/-- kernel: the inner sum of (2.13) applied to `Q^{s*}B`: `Σ_{b∈Γ_{xx′}} (Q^{s*}B)_b = L·B(b′)` for every `x ∈ B(b′₋)` (exactly one
surface bond on each contour). [cite: BalabanImbrieJaffe1985, (2.19) p.305] -/
theorem segSum_Qsstar (hj : j + 1 ≤ P.m + P.K) (B : PBond P (j + 1) → ℝ) (y : Site P (j + 1)) (r : Fin P.d → Fin P.L)
    (μ : Fin P.d) :
    segSum (V := ℝ) ((torusBlockBonds P j).Qsstar B) (Site.blockSite y r) μ P.L = (P.L : ℝ) * B ⟨y, μ⟩ := by
  have hr := (r μ).isLt
  unfold segSum
  rw [Finset.sum_eq_single_of_mem (P.L - 1 - (r μ : ℕ)) (Finset.mem_range.mpr (by omega))]
  · show (torusBlockBonds P j).Qsstar B (runBond (Site.blockSite y r) μ (P.L - 1 - (r μ : ℕ))) = _
    rw [Qsstar_runBond hj B y r μ (by omega), if_pos (by omega)]
  · intro t ht hne
    show (torusBlockBonds P j).Qsstar B (runBond (Site.blockSite y r) μ t) = 0
    rw [Qsstar_runBond hj B y r μ (Finset.mem_range.mp ht), if_neg]
    intro h
    exact hne (by omega)

/-- **(2.19)** p. 305 [PDF 7], verbatim: *"Furthermore, by (2.13), QQ^{s*} = I. (2.19)"* — PROVED on the tori of the series
(standing range `j + 1 ≤ m + K`) for Q = (2.13) = `LatticeFieldCalculus.bondAvg` (the straight contours `Γ_{xx′}`, translates of
`b′`) and Q^{s*} = (2.17) = `BlockBonds.Qsstar` of the torus geometry `torusBlockBonds`: `(QQ^{s*}B)(b′) = L^{−(d+1)} Σ_{x∈B(b′₋)}
L·B(b′) = B(b′)`. [cite: BalabanImbrieJaffe1985, (2.19) p.305] -/
theorem bondAvg_Qsstar (hj : j + 1 ≤ P.m + P.K) (B : PBond P (j + 1) → ℝ) :
    bondAvg (V := ℝ) ((torusBlockBonds P j).Qsstar B) = B := by
  funext c
  have hL : (P.L : ℝ) ≠ 0 := Nat.cast_ne_zero.mpr P.L_pos.ne'
  have hc : (⟨c.src, c.dir⟩ : PBond P (j + 1)) = c := rfl
  unfold bondAvg
  simp_rw [segSum_Qsstar hj B, hc]
  rw [Finset.sum_const, Finset.card_univ, Fintype.card_fun, Fintype.card_fin, Fintype.card_fin,
    ← Nat.cast_smul_eq_nsmul ℝ, smul_smul, smul_eq_mul]
  rw [Nat.cast_pow, pow_succ]
  field_simp

/-! ## 4. The count `|B^s(b′)| = L^{d−1}` and (2.18) outright -/

/-- kernel: `r ↦ ⟨blockSite y r, μ⟩` is injective (standing range) — the bonds of a face of `B(y)` as an embedded copy of
the offsets. [cite: BalabanImbrieJaffe1985, (2.15) p.304] -/
def blockBondEmb (hj : j + 1 ≤ P.m + P.K) (y : Site P (j + 1)) (μ : Fin P.d) : (Fin P.d → Fin P.L) ↪ PBond P j :=
  ⟨fun r => ⟨Site.blockSite y r, μ⟩, fun _ _ h => (AveragingRT.blockSite_inj hj (PBond.mk.inj h).1).2⟩

/-- kernel geometry of (2.15): on the tori the surface set of `b′ = ⟨y, y + e_μ⟩` consists exactly of the bonds `⟨blockSite y r, μ⟩`
with offset `r_μ = L − 1` (the face of `B(y)` towards `B(y + e_μ)`), the other offsets free. [cite: BalabanImbrieJaffe1985, (2.15) p.304] -/
theorem Bs_eq_map (hj : j + 1 ≤ P.m + P.K) (y : Site P (j + 1)) (μ : Fin P.d) :
    (torusBlockBonds P j).Bs ⟨y, μ⟩ =
      (Fintype.piFinset fun ν => if ν = μ then {(⟨P.L - 1, by have := P.hL.2; omega⟩ : Fin P.L)} else Finset.univ).map
        (blockBondEmb hj y μ) := by
  ext b
  rw [mem_Bs_iff, Finset.mem_map]
  constructor
  · rintro ⟨h1, h2⟩
    obtain ⟨r, hr⟩ := exists_eq_blockSite hj b.src
    rw [h1] at hr
    have hL := P.hL.2
    have hrμ := (r b.dir).isLt
    -- the far endpoint `b₊ = b₋ + e_{dir}` must leave the block: `r_{dir} = L - 1`, and then `dir = μ`
    have htgt : b.tgt = runSite (Site.blockSite y r) b.dir 1 := by
      rw [PBond.tgt, hr, runSite_succ, runSite_zero]
    have hlast : (r b.dir : ℕ) + 1 = P.L := by
      by_contra hne
      rw [htgt, blockOf_runSite_blockSite_of_lt hj y r b.dir (by omega)] at h2
      exact src_ne_tgt ⟨y, μ⟩ h2
    have hdir : b.dir = μ := by
      rw [htgt, blockOf_runSite_blockSite_of_ge hj y r b.dir (by omega) (by omega)] at h2
      exact dir_eq_of_shift_eq y h2
    refine ⟨r, Fintype.mem_piFinset.mpr fun ν => ?_, ?_⟩
    · by_cases hν : ν = μ
      · subst hν
        rw [if_pos rfl, Finset.mem_singleton]
        exact Fin.ext (by rw [← hdir]; simp only; omega)
      · rw [if_neg hν]
        exact Finset.mem_univ _
    · rcases b with ⟨s, ν⟩
      simp only at hr hdir
      show (⟨Site.blockSite y r, μ⟩ : PBond P j) = ⟨s, ν⟩
      rw [hr, hdir]
  · rintro ⟨r, hr, rfl⟩
    show blockOf (Site.blockSite y r) = y ∧ blockOf (PBond.tgt ⟨Site.blockSite y r, μ⟩) = PBond.tgt ⟨y, μ⟩
    have hrμ : (r μ : ℕ) = P.L - 1 := by
      have := Fintype.mem_piFinset.mp hr μ
      rw [if_pos rfl, Finset.mem_singleton] at this
      exact congrArg Fin.val this
    have hL := P.hL.2
    have hmem := runBond_mem_Bs hj y r μ (t := 0) (by omega)
    rw [mem_Bs_iff] at hmem
    simpa [runBond, runSite_zero] using hmem

/-- The printed count behind (2.18): *an L-cube face has L^{d−1} surface bonds* — `|B^s(b′)| = L^{d−1}` on the tori (standing
range). [cite: BalabanImbrieJaffe1985, (2.18) p.304] -/
theorem card_Bs (hj : j + 1 ≤ P.m + P.K) (c : PBond P (j + 1)) : ((torusBlockBonds P j).Bs c).card = P.L ^ (P.d - 1) := by
  obtain ⟨y, μ⟩ := c
  rw [Bs_eq_map hj y μ, Finset.card_map, Fintype.card_piFinset,
    ← Finset.mul_prod_erase Finset.univ _ (Finset.mem_univ μ), if_pos rfl, Finset.card_singleton, one_mul,
    Finset.prod_congr rfl fun ν hν => by rw [if_neg (Finset.ne_of_mem_erase hν), Finset.card_univ, Fintype.card_fin],
    Finset.prod_const, Finset.card_erase_of_mem (Finset.mem_univ μ), Finset.card_univ, Fintype.card_fin]

/-- **(2.18)** p. 304 [PDF 6], first identity, *"Q^sQ^{s*} = LI"* — now OUTRIGHT on the tori of the series (the count hypothesis
`hcard` of `BlockBonds.Qs_Qsstar` discharged by `card_Bs`). [cite: BalabanImbrieJaffe1985, (2.18) p.304] -/
theorem Qs_Qsstar_torus (hj : j + 1 ≤ P.m + P.K) (B : PBond P (j + 1) → ℝ) (c : PBond P (j + 1)) :
    (torusBlockBonds P j).Qs ((torusBlockBonds P j).Qsstar B) c = (P.L : ℝ) * B c :=
  (torusBlockBonds P j).Qs_Qsstar (card_Bs hj) B c

/-- kernel: the value of the surface projection `P^s` of (2.18) on a surface bond `b ∈ B^s(b′)`: the average of `A` over
`B^s(b′)` (any two-scale bond geometry). [cite: BalabanImbrieJaffe1985, (2.18) p.304] -/
theorem blockBonds_Ps_of_mem (G : BlockBonds) (A : G.FB → ℝ) {b : G.FB} {c : G.CB} (h : b ∈ G.Bs c) :
    G.Ps A b = ((G.L : ℝ) ^ (G.d - 1))⁻¹ * ∑ b' ∈ G.Bs c, A b' := by
  classical
  unfold BlockBonds.Ps
  rw [Finset.sum_eq_single c]
  · simp [h]
  · intro c' _ hne
    have : b ∉ G.Bs c' := fun h' => hne (G.Bs_unique h' h)
    simp [this]
  · intro hc
    exact absurd (Finset.mem_univ c) hc

/-- kernel: `P^s` of (2.18) vanishes on interior bonds (*"zero on interior bonds"*; any two-scale bond geometry).
[cite: BalabanImbrieJaffe1985, (2.18) p.304] -/
theorem blockBonds_Ps_of_not_mem (G : BlockBonds) (A : G.FB → ℝ) {b : G.FB} (h : ∀ c, b ∉ G.Bs c) : G.Ps A b = 0 := by
  unfold BlockBonds.Ps
  exact Finset.sum_eq_zero fun c _ => by simp [h c]

/-- kernel: `P^s` of (2.18) is idempotent under the printed count `|B^s(b′)| = L^{d−1}` (any two-scale bond geometry; it is
*"the projection onto configurations which are constant on surface bonds and zero on interior bonds"*).
[cite: BalabanImbrieJaffe1985, (2.18) p.304] -/
theorem blockBonds_Ps_idem (G : BlockBonds) (hcard : ∀ c : G.CB, (G.Bs c).card = G.L ^ (G.d - 1)) (A : G.FB → ℝ)
    (b : G.FB) : G.Ps (G.Ps A) b = G.Ps A b := by
  classical
  have hpowne : ((G.L : ℝ) ^ (G.d - 1)) ≠ 0 := by have := G.one_le_L; positivity
  by_cases hb : ∃ c, b ∈ G.Bs c
  · obtain ⟨c, hc⟩ := hb
    rw [blockBonds_Ps_of_mem G _ hc, blockBonds_Ps_of_mem G A hc]
    have h1 : ∑ b' ∈ G.Bs c, G.Ps A b' = ∑ b' ∈ G.Bs c, ((G.L : ℝ) ^ (G.d - 1))⁻¹ * ∑ b'' ∈ G.Bs c, A b'' :=
      Finset.sum_congr rfl fun b' hb' => blockBonds_Ps_of_mem G A hb'
    rw [h1, Finset.sum_const, hcard, nsmul_eq_mul]
    push_cast
    rw [← mul_assoc, ← mul_assoc, mul_comm (((G.L : ℝ) ^ (G.d - 1))⁻¹) ((G.L : ℝ) ^ (G.d - 1)),
      mul_inv_cancel₀ hpowne, one_mul]
  · push Not at hb
    rw [blockBonds_Ps_of_not_mem G _ hb, blockBonds_Ps_of_not_mem G A hb]

/-- kernel: on the tori the surface projection `P^s` of (2.18) IS a projection (idempotent; count discharged by `card_Bs`) — with
`Qsstar_Qs` of `BIJ85Sect2SurfaceAverages`, *"Q^{s*}Q^s = LP^s"* outright. [cite: BalabanImbrieJaffe1985, (2.18) p.304] -/
theorem Ps_idem_torus (hj : j + 1 ≤ P.m + P.K) (A : PBond P j → ℝ) (b : PBond P j) :
    (torusBlockBonds P j).Ps ((torusBlockBonds P j).Ps A) b = (torusBlockBonds P j).Ps A b :=
  blockBonds_Ps_idem (torusBlockBonds P j) (card_Bs hj) A b

end Literature.MathematicalPhysics.QuantumFieldTheory.BalabanImbrieJaffe1984to88.BIJ85Eq219Proof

ACTIVITY: Give the exact lines, and only those, from the line containing "free. [cite: BalabanImbrieJaffe1985, (2.15) p.304] -/" through the line containing "have htgt : b.tgt" in the entries above.

YOUR RESPONSE:
with offset `r_μ = L − 1` (the face of `B(y)` towards `B(y + e_μ)`), the other offsets free. [cite: BalabanImbrieJaffe1985, (2.15) p.304] -/
theorem Bs_eq_map (hj : j + 1 ≤ P.m + P.K) (y : Site P (j + 1)) (μ : Fin P.d) :
    (torusBlockBonds P j).Bs ⟨y, μ⟩ =
      (Fintype.piFinset fun ν => if ν = μ then {(⟨P.L - 1, by have := P.hL.2; omega⟩ : Fin P.L)} else Finset.univ).map
        (blockBondEmb hj y μ) := by
  ext b
  rw [mem_Bs_iff, Finset.mem_map]
  constructor
  · rintro ⟨h1, h2⟩
    obtain ⟨r, hr⟩ := exists_eq_blockSite hj b.src
    rw [h1] at hr
    have hL := P.hL.2
    have hrμ := (r b.dir).isLt
    -- the far endpoint `b₊ = b₋ + e_{dir}` must leave the block: `r_{dir} = L - 1`, and then `dir = μ`
    have htgt : b.tgt = runSite (Site.blockSite y r) b.dir 1 := by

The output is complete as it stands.